Task requirements:
The expected result is the segment of the entries that begins with the line containing "-- ### Step 6: base" and ends with the last line, copied verbatim.

Collected data:
╔══

/-- The step `S((n+1)(s−h))` vanishes for `s ≤ h`. [folklore] -/
theorem levelStep_of_le {n : ℕ} {h s : ℝ} (hs : s ≤ h) : Real.smoothTransition (((n : ℝ) + 1) * (s - h)) = 0 :=
  Real.smoothTransition.zero_of_nonpos (mul_nonpos_of_nonneg_of_nonpos (by positivity) (sub_nonpos.2 hs))

/-- The step `s ↦ S((n+1)(s−h))` is monotone. [folklore] -/
theorem monotone_levelStep (n : ℕ) (h : ℝ) : Monotone (fun s : ℝ => Real.smoothTransition (((n : ℝ) + 1) * (s - h))) := fun a b hab =>
  Real.smoothTransition.monotone (mul_le_mul_of_nonneg_left (sub_le_sub_right hab h) (by positivity))

/-- The step `s ↦ S((n+1)(s−h))` has nonnegative derivative. [folklore] -/
theorem deriv_levelStep_nonneg (n : ℕ) (h s : ℝ) : 0 ≤ deriv (fun s : ℝ => Real.smoothTransition (((n : ℝ) + 1) * (s - h))) s :=
  (monotone_levelStep n h).deriv_nonneg

/-- The derivative of `Real.smoothTransition` is bounded. [folklore] -/
theorem exists_bound_deriv_smoothTransition : ∃ M : ℝ, ∀ z : ℝ, ‖deriv Real.smoothTransition z‖ ≤ M := by
  have hc : Continuous (deriv Real.smoothTransition) :=
    (Real.smoothTransition.contDiff (n := 1)).continuous_deriv le_rfl
  obtain ⟨M, hM⟩ := isCompact_Icc.exists_bound_of_continuousOn (s := Icc (0 : ℝ) 1) hc.continuousOn
  refine ⟨max M 0, fun z => ?_⟩
  by_cases hz : z ∈ Icc (0 : ℝ) 1
  · exact (hM z hz).trans (le_max_left _ _)
  · rw [mem_Icc, not_and_or, not_le, not_le] at hz
    have h0 : deriv Real.smoothTransition z = 0 := by
      rcases hz with hz | hz
      · have he : Real.smoothTransition =ᶠ[𝓝 z] fun _ => (0 : ℝ) :=
          (eventually_lt_nhds hz).mono fun y hy => Real.smoothTransition.zero_of_nonpos hy.le
        rw [he.deriv_eq, deriv_const]
      · have he : Real.smoothTransition =ᶠ[𝓝 z] fun _ => (1 : ℝ) :=
          (eventually_gt_nhds hz).mono fun y hy => Real.smoothTransition.one_of_one_le hy.le
        rw [he.deriv_eq, deriv_const]
    rw [h0, norm_zero]
    exact le_max_right _ _

/-- The derivative of the step `s ↦ S((n+1)(s−h))` is bounded (by `(n+1) sup|S′|`). [folklore] -/
theorem exists_bound_deriv_levelStep (n : ℕ) (h : ℝ) :
    ∃ L : ℝ, ∀ z : ℝ, ‖deriv (fun s : ℝ => Real.smoothTransition (((n : ℝ) + 1) * (s - h))) z‖ ≤ L := by
  obtain ⟨M, hM⟩ := exists_bound_deriv_smoothTransition
  refine ⟨((n : ℝ) + 1) * M, fun z => ?_⟩
  have hd : HasDerivAt (fun s : ℝ => Real.smoothTransition (((n : ℝ) + 1) * (s - h)))
      (deriv Real.smoothTransition (((n : ℝ) + 1) * (z - h)) * (((n : ℝ) + 1) * 1)) z := by
    have h1 : HasDerivAt (fun s : ℝ => ((n : ℝ) + 1) * (s - h)) (((n : ℝ) + 1) * 1) z :=
      ((hasDerivAt_id z).sub_const h).const_mul _
    exact ((Real.smoothTransition.contDiff (n := 1)).differentiable (by simp) _).hasDerivAt.comp z h1
  rw [hd.deriv, mul_one, norm_mul, mul_comm]
  exact mul_le_mul (le_of_eq (by rw [Real.norm_eq_abs, abs_of_nonneg (by positivity)])) (hM _)
    (norm_nonneg _) (by positivity)

/-- `S((n+1)(s−h)) → 𝟙_{s > h}` as `n → ∞` (it is eventually `1` when `s > h`, identically `0` when `s ≤ h`). [folklore] -/
theorem tendsto_levelStep (h s : ℝ) :
    Tendsto (fun n : ℕ => Real.smoothTransition (((n : ℝ) + 1) * (s - h))) atTop (𝓝 (if h < s then 1 else 0)) := by
  split_ifs with hs
  · have hev : ∀ᶠ n : ℕ in atTop, Real.smoothTransition (((n : ℝ) + 1) * (s - h)) = 1 := by
      obtain ⟨N, hN⟩ := exists_nat_ge (1 / (s - h))
      refine (eventually_ge_atTop N).mono fun n hn => Real.smoothTransition.one_of_one_le ?_
      have hsh : 0 < s - h := sub_pos.2 hs
      have h1 : 1 / (s - h) ≤ (n : ℝ) + 1 := hN.trans ((Nat.cast_le.2 hn).trans (le_add_of_nonneg_right zero_le_one))
      calc (1 : ℝ) = 1 / (s - h) * (s - h) := by field_simp
        _ ≤ ((n : ℝ) + 1) * (s - h) := mul_le_mul_of_nonneg_right h1 hsh.le
    exact tendsto_const_nhds.congr' (hev.mono fun n hn => hn.symm)
  · simp_rw [levelStep_of_le (not_lt.1 hs)]
    exact tendsto_const_nhds

end Steps

end WeakRenormalized

end Summit.NavierStokesRegularity.NavierStokesRegularity.Theorems.PowerGaugeEulerLiouville
import Summits.ResolutionOfSingularities.ResolutionOfSingularities.Theorems.DescentDescentPerfectToAllFgModel
import Summits.ResolutionOfSingularities.ResolutionOfSingularities.Theorems.DescentDescentPerfectToAllRobustModel
import Literature.AlgebraicGeometry.Resolution.SmoothOfRegularPerfectField
import Literature.AlgebraicGeometry.Resolution.SmoothStalksRegular
import Mathlib.FieldTheory.IntermediateField.Adjoin.Basic
import Mathlib.FieldTheory.Perfect
import Mathlib.AlgebraicGeometry.Morphisms.Finite
import HarnessLib

/-!
# Crux `PrimeFieldToPerfect`, line `birth` (RESHAPE 3): stub `stub_climbAlgebraic`

Route `ResolutionOfSingularities/UniversalCells`, crux `PrimeFieldToPerfect`
(stmt-ResolutionOfSingularities-15233), registered stub `stub_climbAlgebraic` of the lead's skeleton
(RESHAPE 3), PROVED here (statement verbatim from the ledger registration).

The registered open kernel of the crux (`stub_climb`, the "climb": a perfect constant field `M`
with resolution in all dimensions and a perfect `L ⊇ M` algebraic over `M(t)` ⇒ resolution over
`L`) was split by cases on `t`; this file settles the DEGENERATE case "`t` algebraic over `M`",
i.e. `L` algebraic over `M`, with the minimal true hypotheses.

**Statement.** Let `M` be a perfect field over which every integral separated scheme of finite
type admits a resolution of singularities, and let `L` be an ALGEBRAIC extension field of `M`. Then
every integral separated `L`-scheme `X` of finite type admits a resolution.

**Proof (finite descent, then separable base change).**
1. *Spreading out* (`stub_fgModel`, EGA IV₃ 8.8.2): `X ≅ X₀ ×_{K₀} Spec L` for a subfield
   `K₀ = closure s ⊆ L` generated by a finite set `s` and a separated finite type `f₀ : X₀ → Spec K₀`.
2. `L₁ := M(s) ⊆ L` (the intermediate field generated by `s`) contains `K₀`, is FINITE over `M`
   (finitely many algebraic generators) and hence PERFECT (`Algebra.IsAlgebraic.perfectField`).
3. `X₁ := X₀ ×_{K₀} Spec L₁` is integral: `X ≅ X₁ ×_{L₁} Spec L → X₁` is flat and surjective.
4. `X₁ → Spec L₁ → Spec M` is separated, quasi-compact and locally of finite type (the second map
   is finite), so the hypothesis over `M` gives a resolution `π : Y → X₁`.
5. `Y` is regular and locally of finite type over the perfect `L₁`, hence `Y → Spec L₁` is smooth
   (`smooth_of_isRegular_of_perfectField`); its base change `Y ×_{L₁} L → Spec L` is smooth, so
   `Y ×_{L₁} L` is regular (`isRegularLocalRing_stalk_of_smooth_of_field`).
6. `stub_resolutionOfRobustModel`: the base change of `π` to `L` is a resolution of
   `X₀ ×_{K₀} Spec L ≅ X`.

## Sources

* Q. Liu, *Algebraic Geometry and Arithmetic Curves* (2002), Prop. 3.2.7 and Cor. 4.3.33. [Liu2002]
* A. Grothendieck, EGA IV₃ (1966), Thm. 8.8.2. [EGAIV3]
* The Stacks Project, Tags 00TV, 056S.
-/

noncomputable section

set_option linter.dupNamespace false -- mandated namespace of this single-conjunct summit

open CategoryTheory CategoryTheory.Limits AlgebraicGeometry TopologicalSpace
open Literature.AlgebraicGeometry.Resolution

namespace Summit.ResolutionOfSingularities.ResolutionOfSingularities.Theorems.PrimeFieldToPerfect

/-- **The degenerate case of the climb: algebraic extensions of a perfect field.** If every
integral separated scheme of finite type over a perfect field `M` admits a resolution of
singularities, then so does every integral separated scheme of finite type over any ALGEBRAIC
extension field `L` of `M`. Proof: spread `X` out to `X₀ / K₀` with `K₀ ⊆ L` finitely generated,
enlarge `K₀` to the intermediate field `L₁ = M(s)`, finite over `M` hence perfect, resolve
`X₀ ×_{K₀} L₁` over `M` (it is of finite type over `M` through the finite `Spec L₁ → Spec M`), and
base change the resolution — smooth over the perfect `L₁` — along `L₁ → L`.
[cite: Liu2002, Prop. 3.2.7 and Cor. 4.3.33] -/
theorem stub_climbAlgebraic (M : Type) [Field M] [PerfectField M]
    (hM : ∀ (X : Scheme.{0}) (f : X ⟶ Spec (.of M)), IsSeparated f → LocallyOfFiniteType f →
      QuasiCompact f → IsIntegral X → Scheme.HasResolution X)
    (L : Type) [Field L] [Algebra M L] [Algebra.IsAlgebraic M L]
    (X : Scheme.{0}) (f : X ⟶ Spec (.of L)) (hs : IsSeparated f) (hl : LocallyOfFiniteType f)
    (hq : QuasiCompact f) (hX : IsIntegral X) : Scheme.HasResolution X := by
  classical
  -- ### Step 1: spread `X` out to a model `X₀` over a finitely generated subfield `K₀ ⊆ L`
  obtain ⟨K₀, s, hK₀, X₀, f₀, hsep, hlft, hqc, -, ⟨e⟩⟩ :=
    Summit.ResolutionOfSingularities.ResolutionOfSingularities.Theorems.stub_fgModel L X f hs hl hq
      inferInstance
  -- ### Step 2: the intermediate field `L₁ = M(s)`, finite over `M`, hence perfect
  let E : IntermediateField M L := IntermediateField.adjoin M (↑s : Set L)
  let L₁ : Subfield L := E.toSubfield
  have hL : K₀ ≤ L₁ := by
    rw [hK₀]
    exact Subfield.closure_le.2 (IntermediateField.subset_adjoin M _)
  haveI : FiniteDimensional M E :=
    IntermediateField.finiteDimensional_adjoin fun x _ =>
      (Algebra.IsAlgebraic.isAlgebraic (R := M) x).isIntegral
  haveI : Algebra.IsAlgebraic M E := Algebra.IsAlgebraic.of_finite M E
  haveI : PerfectField E := Algebra.IsAlgebraic.perfectField M
  haveI : PerfectField L₁ := inferInstanceAs (PerfectField E)
  letI : Algebra M L₁ := E.algebra
  haveI : Module.Finite M L₁ := inferInstanceAs (Module.Finite M E)
  -- ### Step 3: `X₁ := X₀ ×_{K₀} Spec L₁` is integral, as `X ≅ X₁ ×_{L₁} Spec L → X₁` is flat
  -- and surjective
  let iL : Spec (.of L₁) ⟶ Spec (.of K₀) := Spec.map (CommRingCat.ofHom (Subfield.inclusion hL))
  let jL : Spec (.of L) ⟶ Spec (.of L₁) := Spec.map (CommRingCat.ofHom L₁.subtype)
  let XL : Scheme.{0} := pullback f₀ iL
  let gL : XL ⟶ Spec (.of L₁) := pullback.snd f₀ iL
  have hK : L₁.subtype.comp (Subfield.inclusion hL) = K₀.subtype := RingHom.ext fun _ => rfl
  have e' : jL ≫ iL = Spec.map (CommRingCat.ofHom K₀.subtype) := by
    rw [← Spec.map_comp, ← CommRingCat.ofHom_comp, hK]
  let eK : pullback gL jL ≅ pullback f₀ (Spec.map (CommRingCat.ofHom K₀.subtype)) :=
    pullbackLeftPullbackSndIso f₀ iL jL ≪≫ pullback.congrHom rfl e'
  haveI : Flat jL := by
    rw [Flat.SpecMap_iff, CommRingCat.hom_ofHom]
    exact RingHom.flat_algebraMap_iff.mpr (inferInstance : Module.Flat L₁ L)
  haveI : Surjective jL := by
    haveI : Subsingleton ↥(Spec (CommRingCat.of L₁)) :=
      inferInstanceAs (Subsingleton (PrimeSpectrum L₁))
    haveI : Nonempty ↥(Spec (CommRingCat.of L)) := inferInstanceAs (Nonempty (PrimeSpectrum L))
    infer_instance
  let c : X ⟶ XL := e.hom ≫ eK.inv ≫ pullback.fst gL jL
  haveI : Flat c := inferInstance
  haveI : Surjective c := inferInstance
  haveI : IsIntegral XL := by
    haveI : IsReduced XL :=
      Literature.AlgebraicGeometry.Morphisms.isReduced_of_flat_of_surjective c
    haveI : IrreducibleSpace XL := c.surjective.irreducibleSpace c.continuous
    exact isIntegral_of_irreducibleSpace_of_isReduced XL
  -- ### Step 4: resolve `X₁` over `M` (finite type over `M` through the finite `Spec L₁ → Spec M`)
  haveI : IsSeparated gL := inferInstance
  haveI : LocallyOfFiniteType gL := inferInstance
  haveI : QuasiCompact gL := inferInstance
  let b : Spec (.of L₁) ⟶ Spec (.of M) := Spec.map (CommRingCat.ofHom (algebraMap M L₁))
  haveI : IsFinite b := by
    rw [IsFinite.SpecMap_iff, CommRingCat.hom_ofHom]
    exact RingHom.finite_algebraMap.mpr (inferInstance : Module.Finite M L₁)
  haveI : IsSeparated (gL ≫ b) := inferInstance
  haveI : LocallyOfFiniteType (gL ≫ b) := inferInstance
  haveI : QuasiCompact (gL ≫ b) := inferInstance
  obtain ⟨Y, π, hres⟩ := hM XL (gL ≫ b) inferInstance inferInstance inferInstance inferInstance
  -- ### Step 5: `Y → Spec L₁` is smooth (regular over a perfect field), so `Y ×_{L₁} L` is regular
  haveI := hres.isProper
  haveI : Smooth (π ≫ gL) := smooth_of_isRegular_of_perfectField (π ≫ gL) hres.isRegular
  have hreg : Scheme.IsRegular (pullback (π ≫ gL) jL) := fun y =>
    isRegularLocalRing_stalk_of_smooth_of_field (pullback.snd (π ≫ gL) jL) y
  -- ### Step 6: base change the resolution to `L` and transport along `X ≅ X₀ ×_{K₀} Spec L`
  have H :=
    Summit.ResolutionOfSingularities.ResolutionOfSingularities.Theorems.stub_resolutionOfRobustModel
      L K₀ L₁ hL X₀ f₀ hsep hlft hqc Y π hres.isProper hres.isBirational hreg
  exact H.of_iso e.inv

end Summit.ResolutionOfSingularities.ResolutionOfSingularities.Theorems.PrimeFieldToPerfect

end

╚══

Answer area:
  -- ### Step 6: base change the resolution to `L` and transport along `X ≅ X₀ ×_{K₀} Spec L`
  have H :=
    Summit.ResolutionOfSingularities.ResolutionOfSingularities.Theorems.stub_resolutionOfRobustModel
      L K₀ L₁ hL X₀ f₀ hsep hlft hqc Y π hres.isProper hres.isBirational hreg
  exact H.of_iso e.inv

end Summit.ResolutionOfSingularities.ResolutionOfSingularities.Theorems.PrimeFieldToPerfect

end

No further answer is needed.